Segment Open

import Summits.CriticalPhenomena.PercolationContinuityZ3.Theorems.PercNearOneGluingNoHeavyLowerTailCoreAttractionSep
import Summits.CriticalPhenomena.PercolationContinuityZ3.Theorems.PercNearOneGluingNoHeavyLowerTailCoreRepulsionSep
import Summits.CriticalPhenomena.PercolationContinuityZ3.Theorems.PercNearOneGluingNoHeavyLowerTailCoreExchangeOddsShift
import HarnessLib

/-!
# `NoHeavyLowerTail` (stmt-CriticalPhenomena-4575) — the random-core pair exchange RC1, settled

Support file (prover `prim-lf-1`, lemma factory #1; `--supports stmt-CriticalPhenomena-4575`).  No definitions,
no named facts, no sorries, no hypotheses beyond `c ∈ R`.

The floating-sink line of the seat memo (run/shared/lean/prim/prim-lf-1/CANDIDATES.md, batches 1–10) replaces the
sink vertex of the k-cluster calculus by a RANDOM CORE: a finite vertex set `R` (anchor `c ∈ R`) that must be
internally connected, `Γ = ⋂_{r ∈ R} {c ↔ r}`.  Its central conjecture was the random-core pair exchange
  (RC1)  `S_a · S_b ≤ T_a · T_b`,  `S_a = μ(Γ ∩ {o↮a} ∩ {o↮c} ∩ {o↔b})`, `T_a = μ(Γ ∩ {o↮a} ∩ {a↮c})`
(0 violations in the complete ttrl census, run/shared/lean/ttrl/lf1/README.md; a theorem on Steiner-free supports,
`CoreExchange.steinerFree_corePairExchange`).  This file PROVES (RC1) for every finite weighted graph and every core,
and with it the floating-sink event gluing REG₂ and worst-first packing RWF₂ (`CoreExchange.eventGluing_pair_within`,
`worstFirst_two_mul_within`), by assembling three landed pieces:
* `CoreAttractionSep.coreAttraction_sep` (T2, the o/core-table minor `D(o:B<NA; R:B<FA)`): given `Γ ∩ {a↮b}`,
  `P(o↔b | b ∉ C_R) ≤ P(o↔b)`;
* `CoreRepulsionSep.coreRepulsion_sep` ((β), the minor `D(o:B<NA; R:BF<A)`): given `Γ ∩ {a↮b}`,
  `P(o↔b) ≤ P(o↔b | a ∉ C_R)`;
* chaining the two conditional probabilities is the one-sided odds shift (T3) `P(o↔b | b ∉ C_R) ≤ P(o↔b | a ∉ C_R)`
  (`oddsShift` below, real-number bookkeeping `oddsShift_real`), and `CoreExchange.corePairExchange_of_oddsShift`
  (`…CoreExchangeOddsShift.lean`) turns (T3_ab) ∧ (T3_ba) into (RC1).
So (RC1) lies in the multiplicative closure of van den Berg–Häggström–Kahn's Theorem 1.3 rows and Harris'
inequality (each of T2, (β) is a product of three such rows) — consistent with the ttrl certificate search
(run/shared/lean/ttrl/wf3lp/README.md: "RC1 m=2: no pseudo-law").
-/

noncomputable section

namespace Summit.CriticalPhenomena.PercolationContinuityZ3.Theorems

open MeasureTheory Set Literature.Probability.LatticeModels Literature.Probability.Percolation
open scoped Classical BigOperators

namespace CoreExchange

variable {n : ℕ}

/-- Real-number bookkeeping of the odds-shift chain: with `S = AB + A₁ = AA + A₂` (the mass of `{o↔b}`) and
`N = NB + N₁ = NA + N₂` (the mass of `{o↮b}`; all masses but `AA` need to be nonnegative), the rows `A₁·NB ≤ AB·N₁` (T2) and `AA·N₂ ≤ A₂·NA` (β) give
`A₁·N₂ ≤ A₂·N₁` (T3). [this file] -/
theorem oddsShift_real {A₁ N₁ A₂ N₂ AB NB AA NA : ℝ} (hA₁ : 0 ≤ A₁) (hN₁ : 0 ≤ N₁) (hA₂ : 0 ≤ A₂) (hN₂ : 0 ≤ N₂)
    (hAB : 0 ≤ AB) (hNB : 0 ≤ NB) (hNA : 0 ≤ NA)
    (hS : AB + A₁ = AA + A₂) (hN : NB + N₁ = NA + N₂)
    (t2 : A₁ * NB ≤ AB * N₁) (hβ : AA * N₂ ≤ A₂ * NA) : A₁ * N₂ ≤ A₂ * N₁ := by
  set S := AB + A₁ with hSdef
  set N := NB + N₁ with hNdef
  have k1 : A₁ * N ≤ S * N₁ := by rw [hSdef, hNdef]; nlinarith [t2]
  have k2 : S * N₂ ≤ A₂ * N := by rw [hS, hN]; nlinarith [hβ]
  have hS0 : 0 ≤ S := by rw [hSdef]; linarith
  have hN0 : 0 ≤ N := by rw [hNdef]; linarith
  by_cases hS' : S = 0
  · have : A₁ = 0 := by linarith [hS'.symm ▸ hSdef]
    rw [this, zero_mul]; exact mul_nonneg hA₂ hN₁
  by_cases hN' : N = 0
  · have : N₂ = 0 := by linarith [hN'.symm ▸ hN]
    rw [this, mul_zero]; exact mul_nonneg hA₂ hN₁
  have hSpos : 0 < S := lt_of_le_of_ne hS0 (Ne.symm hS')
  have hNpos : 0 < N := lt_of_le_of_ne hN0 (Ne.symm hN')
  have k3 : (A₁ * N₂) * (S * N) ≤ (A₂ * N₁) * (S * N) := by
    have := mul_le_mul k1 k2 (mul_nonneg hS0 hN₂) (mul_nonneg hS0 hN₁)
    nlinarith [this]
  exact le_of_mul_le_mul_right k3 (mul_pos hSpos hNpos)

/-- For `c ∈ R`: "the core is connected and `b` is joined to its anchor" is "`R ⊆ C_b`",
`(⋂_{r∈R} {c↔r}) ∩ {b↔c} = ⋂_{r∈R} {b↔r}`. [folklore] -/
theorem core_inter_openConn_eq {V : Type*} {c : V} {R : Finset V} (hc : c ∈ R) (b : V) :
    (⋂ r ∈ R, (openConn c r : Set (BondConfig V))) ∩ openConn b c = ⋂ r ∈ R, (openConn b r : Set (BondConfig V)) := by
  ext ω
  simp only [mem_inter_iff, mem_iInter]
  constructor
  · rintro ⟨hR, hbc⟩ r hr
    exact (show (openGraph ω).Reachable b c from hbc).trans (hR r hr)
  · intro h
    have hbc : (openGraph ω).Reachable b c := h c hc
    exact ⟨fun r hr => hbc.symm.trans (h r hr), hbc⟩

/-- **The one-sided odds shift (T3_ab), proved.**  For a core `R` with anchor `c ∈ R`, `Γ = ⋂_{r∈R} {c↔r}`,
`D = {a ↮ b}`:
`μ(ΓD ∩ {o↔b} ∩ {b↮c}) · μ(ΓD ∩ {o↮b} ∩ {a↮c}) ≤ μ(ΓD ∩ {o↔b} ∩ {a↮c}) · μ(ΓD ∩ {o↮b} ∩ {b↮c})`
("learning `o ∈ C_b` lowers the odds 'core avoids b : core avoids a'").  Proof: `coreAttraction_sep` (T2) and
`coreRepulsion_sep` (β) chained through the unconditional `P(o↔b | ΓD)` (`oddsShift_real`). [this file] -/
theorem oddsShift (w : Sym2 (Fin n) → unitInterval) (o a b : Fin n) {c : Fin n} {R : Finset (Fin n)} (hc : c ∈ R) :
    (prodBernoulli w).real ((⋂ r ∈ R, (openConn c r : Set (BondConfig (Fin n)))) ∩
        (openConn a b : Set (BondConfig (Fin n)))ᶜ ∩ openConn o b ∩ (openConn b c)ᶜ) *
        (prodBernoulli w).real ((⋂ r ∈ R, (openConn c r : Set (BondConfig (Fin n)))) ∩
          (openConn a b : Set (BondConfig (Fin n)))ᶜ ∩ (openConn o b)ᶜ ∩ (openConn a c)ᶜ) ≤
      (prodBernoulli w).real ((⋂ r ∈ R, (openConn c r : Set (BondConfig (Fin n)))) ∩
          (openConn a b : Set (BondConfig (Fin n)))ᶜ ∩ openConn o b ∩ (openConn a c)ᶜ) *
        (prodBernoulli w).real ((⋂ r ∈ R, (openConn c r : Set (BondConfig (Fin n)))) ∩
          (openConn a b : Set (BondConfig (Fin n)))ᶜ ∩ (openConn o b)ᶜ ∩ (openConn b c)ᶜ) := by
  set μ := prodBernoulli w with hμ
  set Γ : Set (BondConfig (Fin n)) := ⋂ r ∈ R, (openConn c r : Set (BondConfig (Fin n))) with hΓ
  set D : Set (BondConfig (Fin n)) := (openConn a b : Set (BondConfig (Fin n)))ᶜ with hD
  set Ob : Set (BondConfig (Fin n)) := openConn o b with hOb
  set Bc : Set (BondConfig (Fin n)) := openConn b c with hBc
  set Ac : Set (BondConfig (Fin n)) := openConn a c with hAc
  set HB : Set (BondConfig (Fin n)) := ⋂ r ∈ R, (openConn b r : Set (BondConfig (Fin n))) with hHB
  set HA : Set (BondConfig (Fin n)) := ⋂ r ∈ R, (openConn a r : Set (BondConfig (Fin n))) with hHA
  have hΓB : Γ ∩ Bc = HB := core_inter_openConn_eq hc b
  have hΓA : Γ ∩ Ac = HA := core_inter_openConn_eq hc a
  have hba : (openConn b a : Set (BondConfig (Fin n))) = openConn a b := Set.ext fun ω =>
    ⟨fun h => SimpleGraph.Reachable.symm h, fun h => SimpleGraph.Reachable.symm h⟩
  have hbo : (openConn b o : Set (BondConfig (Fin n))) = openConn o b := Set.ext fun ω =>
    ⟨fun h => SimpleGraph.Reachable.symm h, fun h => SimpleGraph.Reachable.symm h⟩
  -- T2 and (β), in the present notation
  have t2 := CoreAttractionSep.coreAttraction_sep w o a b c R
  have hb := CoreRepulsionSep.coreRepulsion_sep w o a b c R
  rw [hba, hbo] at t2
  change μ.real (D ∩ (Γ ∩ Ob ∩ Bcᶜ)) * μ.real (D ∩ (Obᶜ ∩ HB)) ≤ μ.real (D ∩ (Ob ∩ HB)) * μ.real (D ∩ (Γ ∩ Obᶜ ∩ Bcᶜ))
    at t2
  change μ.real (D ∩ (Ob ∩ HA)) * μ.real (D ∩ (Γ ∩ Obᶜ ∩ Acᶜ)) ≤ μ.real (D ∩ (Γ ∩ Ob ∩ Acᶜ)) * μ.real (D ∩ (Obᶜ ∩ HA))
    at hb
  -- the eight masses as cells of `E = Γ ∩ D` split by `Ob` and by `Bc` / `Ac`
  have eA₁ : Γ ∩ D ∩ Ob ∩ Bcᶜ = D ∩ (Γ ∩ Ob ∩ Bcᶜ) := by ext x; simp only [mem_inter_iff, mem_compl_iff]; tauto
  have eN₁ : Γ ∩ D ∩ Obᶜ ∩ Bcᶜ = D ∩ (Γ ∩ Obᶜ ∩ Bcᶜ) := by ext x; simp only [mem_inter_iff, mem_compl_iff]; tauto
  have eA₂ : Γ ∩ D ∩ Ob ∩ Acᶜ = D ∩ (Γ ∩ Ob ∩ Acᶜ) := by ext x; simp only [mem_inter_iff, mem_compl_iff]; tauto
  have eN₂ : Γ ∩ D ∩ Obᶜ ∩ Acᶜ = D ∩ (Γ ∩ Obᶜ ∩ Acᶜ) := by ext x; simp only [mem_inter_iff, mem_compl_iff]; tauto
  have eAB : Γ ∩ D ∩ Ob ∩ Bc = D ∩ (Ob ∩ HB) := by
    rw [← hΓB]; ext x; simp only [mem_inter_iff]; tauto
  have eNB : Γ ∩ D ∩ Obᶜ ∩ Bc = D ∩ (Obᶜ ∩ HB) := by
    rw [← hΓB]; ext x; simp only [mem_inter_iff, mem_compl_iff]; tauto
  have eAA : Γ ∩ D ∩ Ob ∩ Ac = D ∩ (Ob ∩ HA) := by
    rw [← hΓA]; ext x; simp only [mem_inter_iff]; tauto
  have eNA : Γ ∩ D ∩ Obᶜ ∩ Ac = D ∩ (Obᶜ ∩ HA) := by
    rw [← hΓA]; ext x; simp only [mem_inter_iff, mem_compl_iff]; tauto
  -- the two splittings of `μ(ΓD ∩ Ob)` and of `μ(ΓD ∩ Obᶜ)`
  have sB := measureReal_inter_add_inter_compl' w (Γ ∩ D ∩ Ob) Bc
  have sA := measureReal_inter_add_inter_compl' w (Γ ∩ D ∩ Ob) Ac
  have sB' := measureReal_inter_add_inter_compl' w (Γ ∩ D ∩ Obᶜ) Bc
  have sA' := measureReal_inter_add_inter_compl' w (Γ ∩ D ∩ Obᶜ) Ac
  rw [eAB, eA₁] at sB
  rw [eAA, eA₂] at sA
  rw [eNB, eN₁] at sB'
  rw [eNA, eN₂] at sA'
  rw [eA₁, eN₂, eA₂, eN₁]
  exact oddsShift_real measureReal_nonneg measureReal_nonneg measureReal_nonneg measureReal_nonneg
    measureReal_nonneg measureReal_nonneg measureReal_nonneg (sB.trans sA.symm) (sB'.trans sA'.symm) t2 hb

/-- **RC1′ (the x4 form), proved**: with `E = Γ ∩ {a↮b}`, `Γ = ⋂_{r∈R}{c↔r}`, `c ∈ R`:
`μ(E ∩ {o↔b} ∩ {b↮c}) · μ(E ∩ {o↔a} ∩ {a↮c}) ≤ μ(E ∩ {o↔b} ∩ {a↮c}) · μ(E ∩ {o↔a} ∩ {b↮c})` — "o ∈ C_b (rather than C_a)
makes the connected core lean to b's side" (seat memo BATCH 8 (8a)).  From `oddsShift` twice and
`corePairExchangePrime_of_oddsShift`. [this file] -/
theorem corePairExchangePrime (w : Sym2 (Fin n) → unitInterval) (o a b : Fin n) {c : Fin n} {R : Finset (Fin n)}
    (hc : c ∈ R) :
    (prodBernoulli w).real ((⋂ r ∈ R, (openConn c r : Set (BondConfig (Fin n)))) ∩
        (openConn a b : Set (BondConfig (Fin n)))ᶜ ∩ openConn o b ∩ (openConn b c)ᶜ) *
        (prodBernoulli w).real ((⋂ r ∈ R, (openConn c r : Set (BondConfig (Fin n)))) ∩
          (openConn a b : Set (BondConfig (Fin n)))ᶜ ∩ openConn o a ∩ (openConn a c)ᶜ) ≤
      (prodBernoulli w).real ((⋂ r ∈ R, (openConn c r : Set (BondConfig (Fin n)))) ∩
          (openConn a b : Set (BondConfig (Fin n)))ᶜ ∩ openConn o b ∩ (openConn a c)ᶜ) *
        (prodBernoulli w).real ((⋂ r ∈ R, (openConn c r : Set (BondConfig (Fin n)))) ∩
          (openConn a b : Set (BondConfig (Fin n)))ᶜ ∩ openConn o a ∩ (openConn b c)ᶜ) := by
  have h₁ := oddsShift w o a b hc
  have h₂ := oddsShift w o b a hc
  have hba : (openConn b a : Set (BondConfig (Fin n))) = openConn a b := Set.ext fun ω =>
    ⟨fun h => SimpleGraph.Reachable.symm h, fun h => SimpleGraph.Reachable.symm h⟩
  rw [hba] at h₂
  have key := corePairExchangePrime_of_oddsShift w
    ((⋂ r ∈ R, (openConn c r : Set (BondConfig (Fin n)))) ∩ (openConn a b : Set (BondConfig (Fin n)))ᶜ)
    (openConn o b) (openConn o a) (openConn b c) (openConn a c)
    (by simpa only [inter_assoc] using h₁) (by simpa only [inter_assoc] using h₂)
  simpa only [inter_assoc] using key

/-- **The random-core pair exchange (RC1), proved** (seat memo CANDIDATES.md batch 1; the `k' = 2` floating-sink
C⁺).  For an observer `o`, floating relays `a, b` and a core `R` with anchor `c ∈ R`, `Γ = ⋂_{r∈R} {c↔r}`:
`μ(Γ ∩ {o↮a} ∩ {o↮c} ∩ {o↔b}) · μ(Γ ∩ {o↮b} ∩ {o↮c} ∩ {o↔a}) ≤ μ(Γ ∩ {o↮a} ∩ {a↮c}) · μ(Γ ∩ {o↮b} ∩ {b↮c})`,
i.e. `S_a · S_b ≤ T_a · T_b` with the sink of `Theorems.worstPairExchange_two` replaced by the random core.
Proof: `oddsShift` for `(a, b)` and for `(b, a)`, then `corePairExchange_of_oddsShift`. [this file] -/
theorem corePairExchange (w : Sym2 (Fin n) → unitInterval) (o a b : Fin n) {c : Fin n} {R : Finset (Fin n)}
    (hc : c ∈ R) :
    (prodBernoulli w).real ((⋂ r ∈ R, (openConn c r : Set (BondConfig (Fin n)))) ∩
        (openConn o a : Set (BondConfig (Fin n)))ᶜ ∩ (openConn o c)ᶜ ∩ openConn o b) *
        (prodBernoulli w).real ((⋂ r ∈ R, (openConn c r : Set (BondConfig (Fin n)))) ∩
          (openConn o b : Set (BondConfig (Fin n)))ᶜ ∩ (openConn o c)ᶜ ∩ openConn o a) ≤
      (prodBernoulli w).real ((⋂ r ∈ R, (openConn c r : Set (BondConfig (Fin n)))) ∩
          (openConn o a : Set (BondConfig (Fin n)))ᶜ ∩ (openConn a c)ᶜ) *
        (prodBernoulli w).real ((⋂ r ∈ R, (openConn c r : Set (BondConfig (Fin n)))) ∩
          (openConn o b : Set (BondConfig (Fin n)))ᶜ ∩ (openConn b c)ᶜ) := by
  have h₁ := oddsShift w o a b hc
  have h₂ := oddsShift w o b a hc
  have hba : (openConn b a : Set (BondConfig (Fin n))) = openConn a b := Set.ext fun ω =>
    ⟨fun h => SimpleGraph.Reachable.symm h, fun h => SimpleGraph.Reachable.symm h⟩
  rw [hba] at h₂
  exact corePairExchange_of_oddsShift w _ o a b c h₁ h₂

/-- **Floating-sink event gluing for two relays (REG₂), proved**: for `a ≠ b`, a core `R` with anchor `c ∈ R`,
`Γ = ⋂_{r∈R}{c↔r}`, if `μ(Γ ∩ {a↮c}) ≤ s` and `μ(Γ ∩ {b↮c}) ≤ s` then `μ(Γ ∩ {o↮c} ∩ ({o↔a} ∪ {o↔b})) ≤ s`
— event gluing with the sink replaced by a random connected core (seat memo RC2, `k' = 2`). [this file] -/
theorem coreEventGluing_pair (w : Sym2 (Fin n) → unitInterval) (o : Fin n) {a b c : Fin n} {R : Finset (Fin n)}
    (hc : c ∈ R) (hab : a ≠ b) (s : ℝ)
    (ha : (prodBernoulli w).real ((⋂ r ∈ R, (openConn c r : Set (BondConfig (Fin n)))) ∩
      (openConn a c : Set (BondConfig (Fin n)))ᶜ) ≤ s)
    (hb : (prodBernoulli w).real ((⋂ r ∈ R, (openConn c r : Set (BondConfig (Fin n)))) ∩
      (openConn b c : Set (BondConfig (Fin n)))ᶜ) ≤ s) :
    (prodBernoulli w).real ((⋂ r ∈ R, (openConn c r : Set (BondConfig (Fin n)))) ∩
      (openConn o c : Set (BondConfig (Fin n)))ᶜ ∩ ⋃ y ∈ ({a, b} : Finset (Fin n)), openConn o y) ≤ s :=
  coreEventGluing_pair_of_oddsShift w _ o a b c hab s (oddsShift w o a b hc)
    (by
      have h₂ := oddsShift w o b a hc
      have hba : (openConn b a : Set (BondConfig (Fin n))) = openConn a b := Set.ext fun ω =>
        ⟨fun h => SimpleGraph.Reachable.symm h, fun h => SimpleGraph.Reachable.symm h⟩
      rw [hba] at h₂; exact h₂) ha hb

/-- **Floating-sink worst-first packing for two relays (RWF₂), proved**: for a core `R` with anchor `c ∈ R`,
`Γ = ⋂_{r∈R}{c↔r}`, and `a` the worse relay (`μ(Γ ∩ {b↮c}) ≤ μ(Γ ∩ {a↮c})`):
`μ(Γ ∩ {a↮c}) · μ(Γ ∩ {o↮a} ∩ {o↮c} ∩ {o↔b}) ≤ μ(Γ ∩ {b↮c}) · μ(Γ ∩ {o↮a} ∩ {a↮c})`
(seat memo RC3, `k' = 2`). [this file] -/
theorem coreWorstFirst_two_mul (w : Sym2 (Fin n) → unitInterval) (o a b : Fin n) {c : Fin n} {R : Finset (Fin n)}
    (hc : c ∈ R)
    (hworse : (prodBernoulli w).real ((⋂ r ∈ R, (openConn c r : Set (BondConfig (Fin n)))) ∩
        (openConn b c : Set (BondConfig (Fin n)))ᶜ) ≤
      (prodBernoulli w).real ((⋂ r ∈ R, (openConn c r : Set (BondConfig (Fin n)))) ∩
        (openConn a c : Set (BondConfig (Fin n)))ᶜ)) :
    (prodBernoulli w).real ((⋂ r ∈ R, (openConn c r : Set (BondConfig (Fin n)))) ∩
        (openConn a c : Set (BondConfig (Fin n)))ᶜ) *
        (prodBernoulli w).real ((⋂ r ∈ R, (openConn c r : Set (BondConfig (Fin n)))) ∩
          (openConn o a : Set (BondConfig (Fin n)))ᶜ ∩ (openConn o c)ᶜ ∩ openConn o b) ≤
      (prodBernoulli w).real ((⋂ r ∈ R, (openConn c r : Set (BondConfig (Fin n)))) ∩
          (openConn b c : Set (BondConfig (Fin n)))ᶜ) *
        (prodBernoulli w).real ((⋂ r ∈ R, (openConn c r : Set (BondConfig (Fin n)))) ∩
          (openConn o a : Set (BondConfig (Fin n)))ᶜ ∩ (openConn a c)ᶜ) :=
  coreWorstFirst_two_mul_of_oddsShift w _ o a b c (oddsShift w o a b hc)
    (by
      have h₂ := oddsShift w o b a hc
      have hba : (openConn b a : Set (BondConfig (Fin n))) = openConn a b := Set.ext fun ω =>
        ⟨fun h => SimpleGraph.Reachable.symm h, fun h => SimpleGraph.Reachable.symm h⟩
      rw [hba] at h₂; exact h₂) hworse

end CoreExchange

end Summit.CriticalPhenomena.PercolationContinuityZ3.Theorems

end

Segment Closed

**What to do:**
Once the lines of the entries containing the word "ttrl" have been counted, report the number alone.

**Written reply:**
3